What the task asks: Within the data that follows, set down exactly the lines from the one containing "tuples. [folklore] -/" through the one containing "Equiv.symm_apply_apply]", both ends included.
* * *
include hadj hcol hnA in
/-- **The match wires compute equality of coloured `k`-WL colours with the target**: for every round
`t ≤ T` and all tuples, the wire `Mw t ū ī` carries `[C_t(G, c; ū) = C_t(H, d; ī)]`, where `(G, c)`
is the coloured graph read off the input. (Induction on `t`; the step combines `val_ms`, the
extension gate evaluated under the round-`t` match — the new vertex `w` over `ū` realises the same
value `(atpC(ū w), (C_t(ū[j ↦ w]))ⱼ)` as `w'` over `ī` —, and the fibre-count criterion for equality
of the two refinement multisets.) [cite: AndersonDawar2016, Thm 1 (FPC to symmetric circuits)] -/
theorem val_Mw : ∀ (t : ℕ) (ht : t < T + 1) (ū ī : Fin k → Fin m),
    GateDAG.wire x ((wlDAG tgt).val x) (Mw ⟨t, ht⟩ ū ī) = true ↔
      wlColourC (SimpleGraph.fromRel fun u v : Fin m => x (Sum.inl (u, v)) = true)
        (fun u => x (Sum.inr u)) t ū = wlColourC H d t ī
  | 0, h0, ū, ī => by
    show (wlDAG tgt).val x (mz ū ī) = true ↔ _
    rw [val_mz tgt x H d hadj hcol]
    rfl
  | t + 1, ht, ū, ī => by
    have ht' : t < T := by omega
    have IH : ∀ ū' ī' : Fin k → Fin m, GateDAG.wire x ((wlDAG tgt).val x)
        (Mw (Fin.castSucc ⟨t, ht'⟩) ū' ī') = true ↔
        wlColourC (SimpleGraph.fromRel fun u v : Fin m => x (Sum.inl (u, v)) = true)
          (fun u => x (Sum.inr u)) t ū' = wlColourC H d t ī' :=
      fun ū' ī' => val_Mw t (by omega) ū' ī'
    show (wlDAG tgt).val x (ms ⟨t, ht'⟩ ū ī) = true ↔ _
    rw [val_ms, IH, wlColourC_succ, wlColourC_succ]
    refine Iff.trans ?_ Prod.mk_inj.symm
    refine and_congr_right fun hC => ?_
    -- under the round-`t` match, `ag` fires iff the values of the new vertices agree
    have hatp : atpC (SimpleGraph.fromRel fun u v : Fin m => x (Sum.inl (u, v)) = true)
        (fun u => x (Sum.inr u)) ū = atpC H d ī :=
      wlColourC_eq_of_le (Nat.zero_le t) hC
    have hag : ∀ w w' : Fin m, (wlDAG tgt).val x (ag ⟨t, ht'⟩ ū ī w w') = true ↔
        (atpC (SimpleGraph.fromRel fun u v : Fin m => x (Sum.inl (u, v)) = true) (fun u => x (Sum.inr u))
            (Fin.snoc ū w : Fin (k + 1) → Fin m),
          fun j => wlColourC (SimpleGraph.fromRel fun u v : Fin m => x (Sum.inl (u, v)) = true)
            (fun u => x (Sum.inr u)) t (Function.update ū j w)) =
        (atpC H d (Fin.snoc ī w' : Fin (k + 1) → Fin m), fun j => wlColourC H d t (Function.update ī j w')) := by
      intro w w'
      rw [val_ag, Prod.mk.injEq, atpC_snoc_eq_iff hatp, funext_iff]
      simp only [relH_eq tgt H hadj, hcol, IH]
    have hcount : ∀ w', (univ.filter fun w => (wlDAG tgt).val x (ag ⟨t, ht'⟩ ū ī w w') = true) =
        univ.filter fun w =>
          (atpC (SimpleGraph.fromRel fun u v : Fin m => x (Sum.inl (u, v)) = true) (fun u => x (Sum.inr u))
              (Fin.snoc ū w : Fin (k + 1) → Fin m),
            fun j => wlColourC (SimpleGraph.fromRel fun u v : Fin m => x (Sum.inl (u, v)) = true)
              (fun u => x (Sum.inr u)) t (Function.update ū j w)) =
          (atpC H d (Fin.snoc ī w' : Fin (k + 1) → Fin m), fun j => wlColourC H d t (Function.update ī j w')) :=
      fun w' => Finset.filter_congr fun w _ => hag w w'
    simp only [hnA, hcount]
    exact (map_univ_eq_iff_card_fiber _ _ rfl).symm

/-! ### The output layer -/

variable (hnO : ∀ ī : Fin k → Fin m, tgt.nO ī =
  (univ.filter fun ā : Fin k → Fin m => wlColourC H d T ā = wlColourC H d T ī).card)

omit [DecidableRel (SimpleGraph.fromRel fun u v : Fin m => x (Sum.inl (u, v)) = true).Adj] in
/-- Counting over the codes of tuples is counting over tuples. [folklore] -/
theorem card_filter_code (P : (Fin k → Fin m) → Prop) [DecidablePred P] :
    (univ.filter fun c : Fin (m ^ k) => P (finFunctionFinEquiv.symm c)).card = (univ.filter P).card := by
  rw [← Finset.card_map finFunctionFinEquiv.symm.toEmbedding]
  congr 1
  ext ū
  simp only [Finset.mem_map_equiv, Finset.mem_filter, Finset.mem_univ, true_and, Equiv.symm_symm,
    Equiv.symm_apply_apply]

omit [DecidableRel (SimpleGraph.fromRel fun u v : Fin m => x (Sum.inl (u, v)) = true).Adj] in
/-- `oge ī`: at least `nO ī` tuples match `ī` at the last round. [folklore] -/
theorem val_oge (ī : Fin k → Fin m) : (wlDAG tgt).val x (oge ī) = true ↔
    tgt.nO ī ≤ (univ.filter fun ū => GateDAG.wire x ((wlDAG tgt).val x) (Mw (Fin.last T) ū ī) = true).card := by
  rw [val_node]
  show (GateFn.maj ((m ^ k + 1) + (m ^ k + 1))).2 (fun a => GateDAG.wire x ((wlDAG tgt).val x)
    (Fin.append (Fin.cons (Sum.inr ff) fun c => Mw (Fin.last T) (finFunctionFinEquiv.symm c) ī)
      (pad (m ^ k) (tgt.nO ī)) a)) = true ↔ _
  rw [counter_iff _ (by simp [val_ff]) (by simp [val_tt]),
    card_filter_code (fun ū => GateDAG.wire x ((wlDAG tgt).val x) (Mw (Fin.last T) ū ī) = true)]

omit [DecidableRel (SimpleGraph.fromRel fun u v : Fin m => x (Sum.inl (u, v)) = true).Adj] in
/-- `ogt ī`: at least `nO ī + 1` of them. [folklore] -/
theorem val_ogt (ī : Fin k → Fin m) : (wlDAG tgt).val x (ogt ī) = true ↔
    tgt.nO ī + 1 ≤ (univ.filter fun ū => GateDAG.wire x ((wlDAG tgt).val x) (Mw (Fin.last T) ū ī) = true).card := by
  rw [val_node]
  show (GateFn.maj ((m ^ k + 1) + (m ^ k + 1))).2 (fun a => GateDAG.wire x ((wlDAG tgt).val x)
    (Fin.append (Fin.cons (Sum.inr ff) fun c => Mw (Fin.last T) (finFunctionFinEquiv.symm c) ī)
      (pad (m ^ k) (tgt.nO ī + 1)) a)) = true ↔ _
  rw [counter_iff _ (by simp [val_ff]) (by simp [val_tt]),
    card_filter_code (fun ū => GateDAG.wire x ((wlDAG tgt).val x) (Mw (Fin.last T) ū ī) = true)]

omit [DecidableRel (SimpleGraph.fromRel fun u v : Fin m => x (Sum.inl (u, v)) = true).Adj] in
/-- `oeq ī`: EXACTLY `nO ī` of them. [folklore] -/
theorem val_oeq (ī : Fin k → Fin m) : (wlDAG tgt).val x (oeq ī) = true ↔
    (univ.filter fun ū => GateDAG.wire x ((wlDAG tgt).val x) (Mw (Fin.last T) ū ī) = true).card = tgt.nO ī := by
  have hn : (wlDAG tgt).val x (nogt ī) = true ↔ ¬ (tgt.nO ī + 1 ≤
      (univ.filter fun ū => GateDAG.wire x ((wlDAG tgt).val x) (Mw (Fin.last T) ū ī) = true).card) := by
    rw [val_node, ← val_ogt tgt x ī]
    show GateFn.not.2 (fun a => GateDAG.wire x ((wlDAG tgt).val x) (Sum.inr (ogt ī))) = true ↔ _
    rw [not_iff]
    simp
  rw [val_node]
  show (GateFn.and 2).2 (fun a => GateDAG.wire x ((wlDAG tgt).val x)
    (if (a : ℕ) = 0 then Sum.inr (oge ī) else Sum.inr (nogt ī))) = true ↔ _
  rw [and_two_iff]
  simp only [Fin.val_zero, ↓reduceIte, Fin.val_one, one_ne_zero, GateDAG.wire_inr, val_oge, hn]
  omega

include hadj hcol hnA hnO in
/-- **The output gate computes equality of the round-`T` colour multisets.** [cite: AndersonDawar2016, Thm 1 (FPC to symmetric circuits)] -/
theorem val_out : (wlDAG tgt).val x out = true ↔
    wlColoursC k (SimpleGraph.fromRel fun u v : Fin m => x (Sum.inl (u, v)) = true) (fun u => x (Sum.inr u)) T =
      wlColoursC k H d T := by
  rw [val_node]
  show (GateFn.and (m ^ k)).2 (fun a => GateDAG.wire x ((wlDAG tgt).val x)
    (Sum.inr (oeq (finFunctionFinEquiv.symm a)))) = true ↔ _
  rw [and_fin_iff]
  simp only [GateDAG.wire_inr, val_oeq, hnO]
  have hM : ∀ ū ī : Fin k → Fin m, GateDAG.wire x ((wlDAG tgt).val x) (Mw (Fin.last T) ū ī) = true ↔
      wlColourC (SimpleGraph.fromRel fun u v : Fin m => x (Sum.inl (u, v)) = true) (fun u => x (Sum.inr u)) T ū =
        wlColourC H d T ī := fun ū ī => val_Mw tgt x H d hadj hcol hnA T (Nat.lt_succ_self T) ū ī
  have hfilt : ∀ ī : Fin k → Fin m,
      (univ.filter fun ū => GateDAG.wire x ((wlDAG tgt).val x) (Mw (Fin.last T) ū ī) = true) =
        univ.filter fun ū =>
          wlColourC (SimpleGraph.fromRel fun u v : Fin m => x (Sum.inl (u, v)) = true) (fun u => x (Sum.inr u))
            T ū = wlColourC H d T ī :=
    fun ī => Finset.filter_congr fun ū _ => hM ū ī
  simp only [hfilt]
  constructor
  · intro h
    exact (map_univ_eq_iff_card_fiber _ _ rfl).2 fun ī => by simpa using h (finFunctionFinEquiv ī)
  · intro h a
    exact (map_univ_eq_iff_card_fiber _ _ rfl).1 h _

include hadj hcol hnA hnO in
/-- **The compiled circuit decides equality of the round-`T` colour multisets with the target's.**
[cite: AndersonDawar2016, Thm 1 (FPC to symmetric circuits)] -/
theorem compile_wlDAG_eval_iff : (wlDAG tgt).compile.eval x = true ↔
    wlColoursC k (SimpleGraph.fromRel fun u v : Fin m => x (Sum.inl (u, v)) = true) (fun u => x (Sum.inr u)) T =
      wlColoursC k H d T := by
  rw [GateDAG.compile_eval]
  exact val_out tgt x H d hadj hcol hnA hnO

include hadj hcol hnA hnO in
/-- **With `T ≥ m^k · m^k` rounds the compiled circuit decides coloured `k`-WL equivalence with the
target** (the explicit stable round of `WeisfeilerLemanColoured.lean`). [cite: AndersonDawar2016, Thm 1 (FPC to symmetric circuits)] -/
theorem compile_wlDAG_eval_iff_wlEquivC (hT : m ^ k * m ^ k ≤ T) : (wlDAG tgt).compile.eval x = true ↔
    WLEquivC k (SimpleGraph.fromRel fun u v : Fin m => x (Sum.inl (u, v)) = true) (fun u => x (Sum.inr u))
      H d := by
  rw [compile_wlDAG_eval_iff tgt x H d hadj hcol hnA hnO]
  have hT' : Fintype.card (Fin k → Fin m) * Fintype.card (Fin k → Fin m) ≤ T := by simpa using hT
  exact (wlEquivC_iff_wlColoursC_eq hT').symm

end Values

end SymWL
* * *
Task result:
/-- Counting over the codes of tuples is counting over tuples. [folklore] -/
theorem card_filter_code (P : (Fin k → Fin m) → Prop) [DecidablePred P] :
    (univ.filter fun c : Fin (m ^ k) => P (finFunctionFinEquiv.symm c)).card = (univ.filter P).card := by
  rw [← Finset.card_map finFunctionFinEquiv.symm.toEmbedding]
  congr 1
  ext ū
  simp only [Finset.mem_map_equiv, Finset.mem_filter, Finset.mem_univ, true_and, Equiv.symm_symm,
    Equiv.symm_apply_apply]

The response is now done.